Aradin winced in memory, touching his stomach. At her concerned glance, he brushed off her worries. “Oh, it’s nothing. I’m just remembering how much Lanneraun made my stomach hurt with all the laughing I did.”

“Oh, Gods . . . he didn’t tell you the weasels in the wedding cake story, did he?” Saleria asked with a wince, instantly sympathetic when he nodded. She touched her own stomach. “I was sore for a full week after he told me that one—I’m sorry I forgot to warn you about that old man’s wicked sense of humor. And yes, I know they’re technically ferrets, but ‘weasels’ sounds better.”

“Yes, it does,” he agreed. “By the way, Teral says the serpent-bush is slowing down. He thinks it may need another command.”

“Or maybe it’s just getting tired because it’s an azalea bush with snake heads instead of flowers,” she countered. “But I guess we can give it a magical push to keep it moving—I will be so heartily glad when we get the Grove tamed and returned to normal. Or as close to it as we can.

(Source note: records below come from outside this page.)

/-- **The shifted-partials criterion for `End · (X₀₀^{m-n} per_n)`.**  For row degree `m - n + t`
and column degree `b`, if `#UpIdx (b-1) i₂ + #UpIdx t i₁ < #UpIdx b i₂` (in binomials
`C(N₁+t-1, t) < C(N₂+b-2, b)`), then the corner minor of the catalecticant vanishes at `A · pp` for
EVERY matrix `A`.  With its column form this reproduces exactly the alive/dead pattern of the
small-case census (module docstring). [this crux (AxisK5G1S3); Efremenko–Landsberg–Schenck–Weyman 2018; folklore] -/
theorem det_catMinorMat_paddedPer_eq_zero_of_card_lt (n m t b : ℕ) [NeZero m] (i₁ i₂ : MatIdx m)
    (e : UpIdx (MatIdx m) (m - n + t) i₁ ≃ UpIdx (MatIdx m) b i₂) (A : Matrix (MatIdx m) (MatIdx m) ℂ)
    (hlt : Fintype.card (UpIdx (MatIdx m) (b - 1) i₂) + Fintype.card (UpIdx (MatIdx m) t i₁) <
      Fintype.card (UpIdx (MatIdx m) b i₂)) :
    (catMinorMat (m - n + t) b i₁ i₂ e (linSubst (MatIdx m) ℂ A (paddedPerFormLex ℂ n m))).det = 0 := by
  rw [paddedPerFormLex_eq, map_mul, map_pow]
  refine det_catMinorMat_eq_zero_of_card_lt ?_ (fun i => A i (toLex ((0 : Fin m), (0 : Fin m))))
    (fun i => pderiv_linSubst_X A _ i) (m - n) t b i₁ i₂ e hlt
  rw [linSubst_X]
  exact IsHomogeneous.sum _ _ _ fun l _ => by
    rw [smul_eq_C_mul]; exact (isHomogeneous_X ℂ l).C_mul _

/-- **The criterion in binomials**: with `N₁`, `N₂` the numbers of variables `≥ i₁`, `≥ i₂`, row degree
`m - n + t`, column degree `b`: `C(N₂+b-2, b-1) + C(N₁+t-1, t) < C(N₂+b-1, b)` (for `b ≥ 1` this is
`C(N₁+t-1, t) < C(N₂+b-2, b)`) forces the corner minor to vanish on `End · (X₀₀^{m-n} per_n)`.
[this crux (AxisK5G1S3); folklore] -/
theorem det_catMinorMat_paddedPer_eq_zero_of_choose_lt (n m t b : ℕ) [NeZero m] (i₁ i₂ : MatIdx m)
    (e : UpIdx (MatIdx m) (m - n + t) i₁ ≃ UpIdx (MatIdx m) b i₂) (A : Matrix (MatIdx m) (MatIdx m) ℂ)
    (hlt : (Fintype.card {l : MatIdx m // i₂ ≤ l} + (b - 1) - 1).choose (b - 1) +
        (Fintype.card {l : MatIdx m // i₁ ≤ l} + t - 1).choose t <
      (Fintype.card {l : MatIdx m // i₂ ≤ l} + b - 1).choose b) :
    (catMinorMat (m - n + t) b i₁ i₂ e (linSubst (MatIdx m) ℂ A (paddedPerFormLex ℂ n m))).det = 0 := by
  refine det_catMinorMat_paddedPer_eq_zero_of_card_lt n m t b i₁ i₂ e A ?_
  rwa [card_upIdx_eq_choose, card_upIdx_eq_choose, card_upIdx_eq_choose]

/-- **Registered form** (stub `catMinor_paddedPer_shifted` of stmt-ValiantsHypothesis-12624, one-line
`∀` signature). [this crux; folklore] -/
theorem catMinor_paddedPer_shifted :
    ∀ (n m t b : ℕ) [NeZero m] (i₁ i₂ : MatIdx m) (e : UpIdx (MatIdx m) (m - n + t) i₁ ≃ UpIdx (MatIdx m) b i₂) (A : Matrix (MatIdx m) (MatIdx m) ℂ), Fintype.card (UpIdx (MatIdx m) (b - 1) i₂) + Fintype.card (UpIdx (MatIdx m) t i₁) < Fintype.card (UpIdx (MatIdx m) b i₂) → (catMinorMat (m - n + t) b i₁ i₂ e (linSubst (MatIdx m) ℂ A (paddedPerFormLex ℂ n m))).det = 0 :=
  fun n m t b _ i₁ i₂ e A hlt => det_catMinorMat_paddedPer_eq_zero_of_card_lt n m t b i₁ i₂ e A hlt

end Padded

end

end Summit.ValiantsHypothesis.ValiantsHypothesis.Theorems.ValuativeFlip
include hjsucc in
/-- **The horizon base change read through embeddings `jₘ : Tₘ → L′`** (compatible, injective): all clauses of the K3ᴳ continuation for the chain
`S′ m := range jₘ`, modulo the ℓ-comparison `hℓ`. [cite: StacksProject, Tag 00TV] -/
theorem horizon_cont_of_embeddings
    (hℓ : ∀ {S A S' : Type} [CommRing S] [CommRing A] [CommRing S'] [IsLocalRing S] [IsNoetherianRing S] [IsLocalRing S']
      [IsNoetherianRing S'] [Algebra S A] [Algebra.Etale S A] [Module.Finite S A] (𝔫 : Ideal A) [𝔫.IsPrime]
      [Algebra A S'] [IsLocalization.AtPrime S' 𝔫] [Algebra S S'] [IsScalarTower S A S'],
      𝔫.comap (algebraMap S A) = maximalIdeal S → ∀ f : S,
      Module.length (AdicCompletion (maximalIdeal S') S') (AdicCompletion (maximalIdeal S') S' ⧸
          Ideal.span (Set.range fun Dv : Derivation ℤ (AdicCompletion (maximalIdeal S') S') (AdicCompletion (maximalIdeal S') S') =>
            Dv (algebraMap S' (AdicCompletion (maximalIdeal S') S') (algebraMap S S' f)))) ≤
        Module.length (AdicCompletion (maximalIdeal S) S) (AdicCompletion (maximalIdeal S) S ⧸
          Ideal.span (Set.range fun Dv : Derivation ℤ (AdicCompletion (maximalIdeal S) S) (AdicCompletion (maximalIdeal S) S) =>
            Dv (algebraMap S (AdicCompletion (maximalIdeal S) S) f))))
    (k : Type) [Field k] [PerfectField k] [Algebra k L] (hle : ∀ m, S m ≤ S (m + 1)) (f g : ∀ m, S m) (x : ∀ m, S (m + 1))
    (hgeom : ∀ m, ∃ (A : Subalgebra k L) (Q : Ideal A), A.FG ∧ Q.IsPrime ∧ (∃ Q' : Ideal A, Q'.IsPrime ∧ Q < Q') ∧
      ∀ z : L, z ∈ S m ↔ ∃ a b : A, b ∉ Q ∧ z = (a : L) / (b : L))
    (hreg : ∀ m, IsRegularLocalRing (S m)) (hexc : ∀ m, IsExcellentRing (S m)) (hdim : ∀ m, ringKrullDim (S m) = (3 : ℕ))
    (hqt : ∀ m, IsQuadraticTransform (S m) (S (m + 1)))
    (hx : ∀ m, Ideal.span ((fun y : S m => (⟨(y : L), hle m y.2⟩ : S (m + 1))) '' (maximalIdeal (S m) : Set (S m))) = Ideal.span {x m})
    (hlaw : ∀ m, ((f (m + 1) : S (m + 1)) : L) * ((x m : S (m + 1)) : L) ^ (2 * 2) = ((f m : S m) : L) - ((g m : S m) : L) ^ 2)
    (hiso : ∀ m, HasIsolatedSingularity (RadicandRing (S m) 2 (f m)))
    (hP : P.Monic) (hsep : (P.map (residue (S 0))).Separable) (hj : ∀ m, Function.Injective (j m)) (M : ℕ)
    (hcoeff : ∀ m, m < M → ∀ c : S (m + 1), ∃ q : (S 0)[X], ψ (m + 1) (residue (S (m + 1)) c) = q.eval₂ ((ψ 0).comp (residue (S 0))) θ)
    (C : Prop)
    (cont : (∀ (L' : Type) [Field L'] [CharP L' 2] (S' : ℕ → Subring L') [∀ m, IsLocalRing (S' m)] [∀ m, IsNoetherianRing (S' m)]
          (hle' : ∀ m, S' m ≤ S' (m + 1)) (f' g' : ∀ m, S' m) (x' : ∀ m, S' (m + 1)),
          (∀ m, IsRegularLocalRing (S' m)) → (∀ m, IsExcellentRing (S' m)) → (∀ m, ringKrullDim (S' m) = (3 : ℕ)) →
          (∀ m, IsQuadraticTransform (S' m) (S' (m + 1))) →
          (∀ m, Ideal.span ((fun y : S' m => (⟨(y : L'), hle' m y.2⟩ : S' (m + 1))) '' (maximalIdeal (S' m) : Set (S' m)))
              = Ideal.span {x' m}) →
          (∀ m, ((f' (m + 1) : S' (m + 1)) : L') * ((x' m : S' (m + 1)) : L') ^ (2 * 2) =
              ((f' m : S' m) : L') - ((g' m : S' m) : L') ^ 2) →
          (∀ m, HasIsolatedSingularity (RadicandRing (S' m) 2 (f' m))) →
          (∀ m, m < M → ∀ z : S' (m + 1), ∃ s : S' m, z - ⟨(s : L'), hle' m s.2⟩ ∈ maximalIdeal (S' (m + 1))) →
          (∀ m, ∃ (r : ℕ) (b : Fin r → ResidueField (S' m)), TwoBasis.IsTwoBasis b) →
          (∃ (r : ℕ) (γ : Fin r → ResidueField (AdicCompletion (maximalIdeal (S' 0)) (S' 0)))
            (D : Fin r → Derivation ℤ (ResidueField (AdicCompletion (maximalIdeal (S' 0)) (S' 0)))
              (ResidueField (AdicCompletion (maximalIdeal (S' 0)) (S' 0)))),
            TwoBasis.IsTwoBasis γ ∧ ∀ l l', D l (γ l') = if l' = l then 1 else 0) →
          Module.length (AdicCompletion (maximalIdeal (S' 0)) (S' 0)) (AdicCompletion (maximalIdeal (S' 0)) (S' 0) ⧸
              Ideal.span (Set.range fun Dv : Derivation ℤ (AdicCompletion (maximalIdeal (S' 0)) (S' 0)) (AdicCompletion (maximalIdeal (S' 0)) (S' 0)) =>
                Dv (algebraMap (S' 0) (AdicCompletion (maximalIdeal (S' 0)) (S' 0)) (f' 0)))) ≤
            Module.length (AdicCompletion (maximalIdeal (S 0)) (S 0)) (AdicCompletion (maximalIdeal (S 0)) (S 0) ⧸
              Ideal.span (Set.range fun Dv : Derivation ℤ (AdicCompletion (maximalIdeal (S 0)) (S 0)) (AdicCompletion (maximalIdeal (S 0)) (S 0)) =>
                Dv (algebraMap (S 0) (AdicCompletion (maximalIdeal (S 0)) (S 0)) (f 0)))) →
          C)) : C := by
  classical
  haveI : Fact (Nat.Prime 2) := ⟨Nat.prime_two⟩
  haveI : ∀ m, IsRegularLocalRing (S m) := hreg
  haveI hl : ∀ m, IsLocalRing (j m).range := fun m => isLocalRing_range _
  have hL := fun m => levelLift_j S hdom P ψ hψ θ hθ₀ j hjsucc hreg hP hsep hj m
  have hle' : ∀ m, (j m).range ≤ (j (m + 1)).range := range_j_le S hdom P ψ hψ θ hθ₀ j hjsucc
  have hdom' : ∀ m, SubringDominates (j m).range (j (m + 1)).range := dominates_range_j S hdom P ψ hψ θ hθ₀ j hjsucc hj
  have hsq : ∀ m (s : S m), ((levelMap S hdom P ψ hψ θ hθ₀ j (m + 1) (Subring.inclusion (hdom m).1 s) : (j (m + 1)).range) : L') =
      ((levelMap S hdom P ψ hψ θ hθ₀ j m s : (j m).range) : L') :=
    fun m s => j_algebraMap_inclusion S hdom P ψ hψ θ hθ₀ j hjsucc m s
  haveI hreg' : ∀ m, IsRegularLocalRing (j m).range := fun m => (hL m).2.2.2.2.2.1 (hreg m)
  haveI : ∀ m, IsNoetherianRing (j m).range := fun m => inferInstance
  -- `char L′ = 2`
  haveI : CharP L' 2 :=
    charP_of_injective_ringHom (f := (j 0).range.subtype.comp (levelMap S hdom P ψ hψ θ hθ₀ j 0))
      (Subtype.val_injective.comp (injective_of_levelLift (hL 0))) 2
  -- ### the data upstairs
  let f' : ∀ m, (j m).range := fun m => levelMap S hdom P ψ hψ θ hθ₀ j m (f m)
  let g' : ∀ m, (j m).range := fun m => levelMap S hdom P ψ hψ θ hθ₀ j m (g m)
  let x' : ∀ m, (j (m + 1)).range := fun m => levelMap S hdom P ψ hψ θ hθ₀ j (m + 1) (x m)
  have hexc' : ∀ m, IsExcellentRing (j m).range := fun m => (hL m).2.2.2.2.2.2.2.1 (hexc m)
  have hdim' : ∀ m, ringKrullDim (j m).range = (3 : ℕ) := fun m => (hL m).2.2.2.2.2.2.1.trans (hdim m)
  have hqt' : ∀ m, IsQuadraticTransform (j m).range (j (m + 1)).range := fun m =>
    isQuadraticTransform_of_levelLift (hqt m) (hle m) (hle' m) (hL m) (hL (m + 1)) (hsq m) (hdom' m)
  have hx' : ∀ m, Ideal.span ((fun y : (j m).range => (⟨(y : L'), hle' m y.2⟩ : (j (m + 1)).range)) ''
      (maximalIdeal (j m).range : Set (j m).range)) = Ideal.span {x' m} := fun m =>
    span_image_maximalIdeal_of_levelLift (hle m) (hle' m) (levelMap S hdom P ψ hψ θ hθ₀ j (m + 1)) (hL m) (hsq m) (x m) (hx m)
  have hlaw' : ∀ m, ((f' (m + 1) : (j (m + 1)).range) : L') * ((x' m : (j (m + 1)).range) : L') ^ (2 * 2) =
      ((f' m : (j m).range) : L') - ((g' m : (j m).range) : L') ^ 2 := fun m =>
    law_lift (hle m) (levelMap S hdom P ψ hψ θ hθ₀ j m) (levelMap S hdom P ψ hψ θ hθ₀ j (m + 1)) (hsq m) (f m) (g m) (f (m + 1)) (x m) (2 * 2) (hlaw m)
  have hiso' : ∀ m, HasIsolatedSingularity (RadicandRing (j m).range 2 (f' m)) := fun m => (hL m).2.2.2.2.2.2.2.2.2 (f m) (hiso m)
  have hrat' : ∀ m, m < M → ∀ z : (j (m + 1)).range, ∃ s : (j m).range,
      z - ⟨(s : L'), hle' m s.2⟩ ∈ maximalIdeal (j (m + 1)).range :=
    fun m hm => isResiduallyRational_range_j S hdom P ψ hψ θ hθ₀ j hjsucc hP hj m (hcoeff m hm)
  -- ### finite 2-bases upstairs, the dual 2-frame of `κ(Ŝ′₀)`, the ℓ-comparison
  have hB' : ∀ m, ∃ (r : ℕ) (b : Fin r → ResidueField (j m).range), TwoBasis.IsTwoBasis b := fun m => by
    obtain ⟨A, Q, hA, hQ, -, hS⟩ := hgeom m
    exact exists_twoBasis_residueField_range S hdom P ψ hψ θ hθ₀ j hjsucc hreg hP hsep hj k m A Q hA hQ hS
  have hBhat' : ∃ (r : ℕ) (γ : Fin r → ResidueField (AdicCompletion (maximalIdeal (j 0).range) (j 0).range))
      (D : Fin r → Derivation ℤ (ResidueField (AdicCompletion (maximalIdeal (j 0).range) (j 0).range))
        (ResidueField (AdicCompletion (maximalIdeal (j 0).range) (j 0).range))),
      TwoBasis.IsTwoBasis γ ∧ ∀ l l', D l (γ l') = if l' = l then 1 else 0 := by
    obtain ⟨A, Q, hA, hQ, -, hS⟩ := hgeom 0
    exact exists_pFrame_completion_range S hdom P ψ hψ θ hθ₀ j hjsucc hreg hP hsep hj k A Q hA hQ hS
  have hcmp := length_le_range_of_lengthComparison S hdom P ψ hψ θ hθ₀ j hℓ hP hsep hj (f 0)
  exact cont L' (fun m => (j m).range) hle' f' g' x' hreg' hexc' hdim' hqt' hx' hlaw' hiso' hrat' hB' hBhat' hcmp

A year from now, five years, or fifty . . .”

“We’ll get it done,” he promised her.





FIFTEEN





With the wards on the wall unpowered, two chunks of the stone barrier had been damaged enough to let plenty of bush-beasts through. There were two other treemen wandering around, too; one had headed northeast into the hills away from Groveham, and the other southeast into farmland. Saleria paused at the house to have Daranen dig through the Keepers’ archives in the basement of her home to look for instructions on how to repair the wardings, and focused on that aspect of the work for several hours. She had to unward and unlock the main gates to allow all the scattered mutations to return safely to the Grove, but at least that way they wouldn’t undo all the repairs she had to make.

Aradin headed into the Bower to start reining in the ever-circling energies of the Grove with Teral’s help. Since all that power had to go somewhere, they used the excess magic to start identifying, tagging, and compelling anything within four days’ walk with the resonance-signatures of their two locus trees to return to the Grove, find a place to plant themselves, and rest. When Saleria joined them—laden with a basket of food picked up from Nannan, filled with good energy-boosting vegetables and stamina-boosting meats and cheeses—most of the bush-beast mutations were on their way back. Adding her locus-rift’s powers to the mix made the resulting combination of spells look like it was going to catch everything that had escaped over the last couple of days.